Go through the records and copy each line where the word "univ" occurs.

[[ Data excerpts, beginning ]]

import Summits.Ventures.LatticeQCDFlow.Scaling.FlowGraphConjugacy
import Summits.Ventures.LatticeQCDFlow.Scaling.SwapGraphRateLaw

/-!
HONEST FRAMING: exact (Metropolis-corrected) sampling algorithms for lattice gauge theory; figures
of merit are autocorrelation/cost numbers at stated couplings and volumes; no continuum-physics
claim.

# FlowGraphRateLaw — THE RATE CARD WITH CONSISTENT MAPS ON ANY SWAP GRAPH: UNDER TRANSPORTED DOMINATION
# `p·μ_{k+1}(L_{k+1}⁻¹u) ≤ μ_0(u)` THE MAP-ASSISTED HOT-ONLY SCHEME OBEYS FLOOR `p·min{t·c/(6m), γ₀(1−t)/(14K)}` AND THE
# CEILINGS `t·h·min{μ_0(A),μ_0(Aᶜ)}/(mKv)` (DILUTED HANDOVER), `t·deg(k)/(2mv)` (LEAST-CONNECTED REPLICA),
# `(1−t)Q_0(A,Aᶜ)/((K+1)v)` (TUNNELLING) — THE SAME CARD AS WITHOUT MAPS, IN LEVEL COORDINATES (lean-2 GEN-23, ours)

Venture-side (OURS).  Cell `lqcd-flow` (pub-lqcd), unit `pub-lqcd-lean-2-g23`, 2026-08-26.  Chapter K, file 11:
`Scaling/SwapGraphRateLaw` (K3) carried through the conjugacy of `Scaling/FlowGraphConjugacy` (K8).  Scheme
`P^φ = t·ptGraphSwap μ e φ + (1−t)·prodKernel w M` on an edge list `e` of `m` entries (distinct endpoints) listing every
hub edge `(0, k+1)` at least `c ≥ 1` times, with CONSISTENT maps `φ_r = L_{l_r}⁻¹∘L_{i_r}` from level bijections `L`
normalised at the hot level (`L_0 = id`); pulled-back laws `ν_0 = μ_0`, `ν_k = μ_k∘L_k⁻¹`; a set `A` with
`ν_k(A)ν_k(Aᶜ) ≥ v > 0`.

## What is proved

* §1 **`flowGraph_spectralGap_ge`** — weights `w` with `w_0 > 0`, transported domination, hot Poincaré constant `γ₀`:
  `Gap(P^φ) ≥ p·min{t·c/(6m), γ₀(1−t)w_0/(14K)}` (K2's multiplicity floor with maps, any graph).
* §2 **`flowGraph_rateLaw`** — hot-only updates: floor `p·min{t·c/(6m), γ₀(1−t)/(14K)}` ∧ diluted handover
  `t·h·min{μ_0(A),μ_0(Aᶜ)}/(m·K·v)` ∧ least-connected replica `t·deg(k+1)/(2m·v)` for every cold level ∧ tunnelling
  `(1−t)·Q_0(A,Aᶜ)/((K+1)·v)` with `γ₀μ_0(A)μ_0(Aᶜ) ≤ Q_0(A,Aᶜ)`.

Reading (no numerics implied): for composed-flow exchange schemes on any topology the four numbers of K3 — rarest
hub-edge frequency, hot-degree frequency, hot tunnelling rate, number of waiting replicas — still pin the rate, with
the domination constant and the sector masses read in level coordinates; nothing else about the maps enters.  NOT
CLAIMED: inconsistent map families; cold replicas relaxing within sectors; continuous spaces; anything measured.
Literature grade (cell rule): OWN COMPOSITION (K2/K3 + K8); nothing cited as a fact; no new bib keys.
-/

noncomputable section

open Finset Function
open Literature.Probability.MarkovChains

namespace Summit.Ventures.LatticeQCDFlow.Scaling

variable {S : Type*} [Fintype S] [DecidableEq S] {K m : ℕ} {μ : Fin (K + 1) → S → ℝ}
  {M : Fin (K + 1) → S → S → ℝ} {w : Fin (K + 1) → ℝ} {t : ℝ} {e : Fin m → Fin (K + 1) × Fin (K + 1)}

section RateLaw
variable (L : Fin (K + 1) → Equiv.Perm S)

/-! ## §1 The multiplicity floor with consistent maps -/

/-- **THE MULTIPLICITY FLOOR WITH CONSISTENT MAPS ON ANY GRAPH:** `L_0 = id`, every hub edge listed `≥ c ≥ 1` times,
weights `w ≥ 0`, `Σw = 1`, `w_0 > 0`, `0 < t < 1`, transported domination `p·μ_{k+1}(L_{k+1}⁻¹u) ≤ μ_0(u)`
(`0 < p ≤ 1`), hot Poincaré constant `γ₀`, cold updates arbitrary `μ_k`-reversible:
**`Gap(P^φ) ≥ p·min{t·c/(6m), γ₀(1−t)w_0/(14K)}`**. [ours] -/
theorem flowGraph_spectralGap_ge [Nontrivial S] (hL0 : L 0 = Equiv.refl S) (hK : 1 ≤ K) (hm : 1 ≤ m)
    (he : ∀ r, (e r).1 ≠ (e r).2) {c : ℕ}
    (hc : ∀ k : Fin K, c ≤ (univ.filter (fun r : Fin m => e r = ((0 : Fin (K + 1)), k.succ))).card) (hc1 : 1 ≤ c)
    (hμ : ∀ k x, 0 < μ k x) (hμ1 : ∀ k, ∑ u, μ k u = 1) (hM : ∀ k, IsRowStochastic (M k))
    (hMrev : ∀ k, DetailedBalance (μ k) (M k)) (hw0 : ∀ k, 0 ≤ w k) (hw1 : ∑ k, w k = 1) (hwhot : 0 < w 0)
    (ht0 : 0 < t) (ht1 : t < 1) {p γ₀ : ℝ} (hp : 0 < p) (hp1 : p ≤ 1) (hγ₀ : 0 < γ₀)
    (hdom : ∀ (k : Fin K) (u : S), p * μ k.succ ((L k.succ).symm u) ≤ μ 0 u)
    (hgap0 : ∀ g : S → ℝ, γ₀ * lawVariance (μ 0) g ≤ dirichletForm (μ 0) (M 0) g) :
    p * min (t * c / (6 * m)) (γ₀ * (1 - t) * w 0 / (14 * K))
      ≤ spectralGap (tensorFun μ) (fun x y : Fin (K + 1) → S =>
          t * ptGraphSwap μ e (fun r => (L (e r).1).trans (L (e r).2).symm) x y + (1 - t) * prodKernel w M x y) := by
  rw [flowGraph_spectralGap_eq L he t w]
  have hL0u : ∀ u, (L 0).symm u = u := fun u => by rw [hL0]; rfl
  have hν0 : (fun u => μ 0 ((L 0).symm u)) = μ 0 := funext fun u => by rw [hL0u]
  have hM0 : (fun u v => M 0 ((L 0).symm u) ((L 0).symm v)) = M 0 := funext fun u => funext fun v => by rw [hL0u, hL0u]
  refine multiHub_spectralGap_ge (μ := fun i u => μ i ((L i).symm u))
    (M := fun i u v => M i ((L i).symm u) ((L i).symm v)) (e := e) hK hm he hc hc1 (fun k u => hμ k _)
    (fun k => by rw [Equiv.sum_comp (L k).symm (μ k)]; exact hμ1 k)
    (fun k => ⟨fun u v => (hM k).1 _ _, fun u => ?_⟩) (fun k u v => hMrev k _ _) hw0 hw1 hwhot ht0 ht1 hp hp1 hγ₀
    (fun k u => ?_) ?_
  · simpa using (Equiv.sum_comp (L k).symm (fun v => M k ((L k).symm u) v)).trans ((hM k).2 _)
  · simp only [hL0u]; exact hdom k u
  · intro g
    have e1 : lawVariance (fun u => μ 0 ((L 0).symm u)) g = lawVariance (μ 0) g := by rw [hν0]
    have e2 : dirichletForm (fun u => μ 0 ((L 0).symm u)) (fun u v => M 0 ((L 0).symm u) ((L 0).symm v)) g
        = dirichletForm (μ 0) (M 0) g := by rw [hν0, hM0]
    rw [e1, e2]; exact hgap0 g

/-! ## §2 The rate card with consistent maps -/

/-- **THE RATE CARD WITH CONSISTENT MAPS** (hot-only updates, `L_0 = id`, `K, m ≥ 1`, `|S| ≥ 2`, `0 < t < 1`,
`0 < p ≤ 1`, every hub edge listed `≥ c ≥ 1` times, transported domination, hot Poincaré constant `γ₀`, and a set `A`
with `μ_k(L_k⁻¹A)·μ_k(L_k⁻¹Aᶜ) ≥ v > 0` at every level):
**floor** `p·min{t·c/(6m), γ₀(1−t)/(14K)} ≤ Gap(P^φ)`;
**diluted handover** `Gap(P^φ) ≤ t·h·min{μ_0(A), μ_0(Aᶜ)}/(m·K·v)`;
**least-connected replica** `Gap(P^φ) ≤ t·deg(k+1)/(2m·v)` for every cold level;
**tunnelling** `Gap(P^φ) ≤ (1−t)·Q_0(A,Aᶜ)/((K+1)·v)` and `γ₀·μ_0(A)μ_0(Aᶜ) ≤ Q_0(A,Aᶜ)`. [ours] -/
theorem flowGraph_rateLaw [Nontrivial S] (hL0 : L 0 = Equiv.refl S) (hK : 1 ≤ K) (hm : 1 ≤ m)
    (he : ∀ r, (e r).1 ≠ (e r).2) {c : ℕ}
    (hc : ∀ k : Fin K, c ≤ (univ.filter (fun r : Fin m => e r = ((0 : Fin (K + 1)), k.succ))).card) (hc1 : 1 ≤ c)
    (hμ : ∀ k x, 0 < μ k x) (hμ1 : ∀ k, ∑ u, μ k u = 1) (hM : ∀ k, IsRowStochastic (M k))
    (hMrev : ∀ k, DetailedBalance (μ k) (M k)) (ht0 : 0 < t) (ht1 : t < 1) {p γ₀ : ℝ} (hp : 0 < p) (hp1 : p ≤ 1)
    (hγ₀ : 0 < γ₀) (hdom : ∀ (k : Fin K) (u : S), p * μ k.succ ((L k.succ).symm u) ≤ μ 0 u)
    (hgap0 : ∀ g : S → ℝ, γ₀ * lawVariance (μ 0) g ≤ dirichletForm (μ 0) (M 0) g) {A : Finset S} {v : ℝ}
    (hvpos : 0 < v) (hv : ∀ k : Fin (K + 1), v ≤ (∑ u ∈ A, μ k ((L k).symm u)) * ∑ u ∈ Aᶜ, μ k ((L k).symm u)) :
    p * min (t * c / (6 * m)) (γ₀ * (1 - t) / (14 * K))
        ≤ spectralGap (tensorFun μ) (fun x y : Fin (K + 1) → S =>
            t * ptGraphSwap μ e (fun r => (L (e r).1).trans (L (e r).2).symm) x y
              + (1 - t) * prodKernel (fun k : Fin (K + 1) => if k = 0 then (1 : ℝ) else 0) M x y)
      ∧ spectralGap (tensorFun μ) (fun x y : Fin (K + 1) → S =>
            t * ptGraphSwap μ e (fun r => (L (e r).1).trans (L (e r).2).symm) x y
              + (1 - t) * prodKernel (fun k : Fin (K + 1) => if k = 0 then (1 : ℝ) else 0) M x y)
          ≤ t * ((univ.filter fun r : Fin m => (e r).1 = 0 ∨ (e r).2 = 0).card : ℝ)
              * min (∑ u ∈ A, μ 0 u) (∑ u ∈ Aᶜ, μ 0 u) / (m * K * v)
      ∧ (∀ k : Fin K, spectralGap (tensorFun μ) (fun x y : Fin (K + 1) → S =>
            t * ptGraphSwap μ e (fun r => (L (e r).1).trans (L (e r).2).symm) x y
              + (1 - t) * prodKernel (fun k : Fin (K + 1) => if k = 0 then (1 : ℝ) else 0) M x y)
          ≤ t * ((univ.filter fun r : Fin m => (e r).1 = k.succ ∨ (e r).2 = k.succ).card : ℝ) / (2 * m * v))
      ∧ (spectralGap (tensorFun μ) (fun x y : Fin (K + 1) → S =>
            t * ptGraphSwap μ e (fun r => (L (e r).1).trans (L (e r).2).symm) x y
              + (1 - t) * prodKernel (fun k : Fin (K + 1) => if k = 0 then (1 : ℝ) else 0) M x y)
          ≤ (1 - t) * edgeMeasure (μ 0) (M 0) A Aᶜ / (((K : ℝ) + 1) * v)
        ∧ γ₀ * ((∑ u ∈ A, μ 0 u) * ∑ u ∈ Aᶜ, μ 0 u) ≤ edgeMeasure (μ 0) (M 0) A Aᶜ) := by
  rw [flowGraph_spectralGap_eq L he t]
  have hL0u : ∀ u, (L 0).symm u = u := fun u => by rw [hL0]; rfl
  have hν0 : (fun u => μ 0 ((L 0).symm u)) = μ 0 := funext fun u => by rw [hL0u]
  have hM0 : (fun u v => M 0 ((L 0).symm u) ((L 0).symm v)) = M 0 := funext fun u => funext fun v => by rw [hL0u, hL0u]
  have h := hotOnlyGraph_rateLaw (μ := fun i u => μ i ((L i).symm u))
    (M := fun i u v => M i ((L i).symm u) ((L i).symm v)) (e := e) hK hm he hc hc1 (fun k u => hμ k _)
    (fun k => by rw [Equiv.sum_comp (L k).symm (μ k)]; exact hμ1 k)
    (fun k => ⟨fun u v => (hM k).1 _ _, fun u => by
      simpa using (Equiv.sum_comp (L k).symm (fun v => M k ((L k).symm u) v)).trans ((hM k).2 _)⟩)
    (fun k u v => hMrev k _ _) ht0 ht1 hp hp1 hγ₀ (fun k u => by simp only [hL0u]; exact hdom k u)
    (fun g => by
      have e1 : lawVariance (fun u => μ 0 ((L 0).symm u)) g = lawVariance (μ 0) g := by rw [hν0]
      have e2 : dirichletForm (fun u => μ 0 ((L 0).symm u)) (fun u v => M 0 ((L 0).symm u) ((L 0).symm v)) g
          = dirichletForm (μ 0) (M 0) g := by rw [hν0, hM0]
      rw [e1, e2]; exact hgap0 g)
    (A := A) hvpos hv
  have hQ0 : edgeMeasure (fun u => μ 0 ((L 0).symm u)) (fun u v => M 0 ((L 0).symm u) ((L 0).symm v)) A Aᶜ
      = edgeMeasure (μ 0) (M 0) A Aᶜ := by rw [hν0, hM0]
  rw [hQ0] at h
  simp only [hL0u] at h
  exact h

end RateLaw

end Summit.Ventures.LatticeQCDFlow.Scaling

end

[[ Data excerpts, end ]]

[Exercise solution]
    (hc : ∀ k : Fin K, c ≤ (univ.filter (fun r : Fin m => e r = ((0 : Fin (K + 1)), k.succ))).card) (hc1 : 1 ≤ c)
    (hc : ∀ k : Fin K, c ≤ (univ.filter (fun r : Fin m => e r = ((0 : Fin (K + 1)), k.succ))).card) (hc1 : 1 ≤ c)
          ≤ t * ((univ.filter fun r : Fin m => (e r).1 = 0 ∨ (e r).2 = 0).card : ℝ)
          ≤ t * ((univ.filter fun r : Fin m => (e r).1 = k.succ ∨ (e r).2 = k.succ).card : ℝ) / (2 * m * v))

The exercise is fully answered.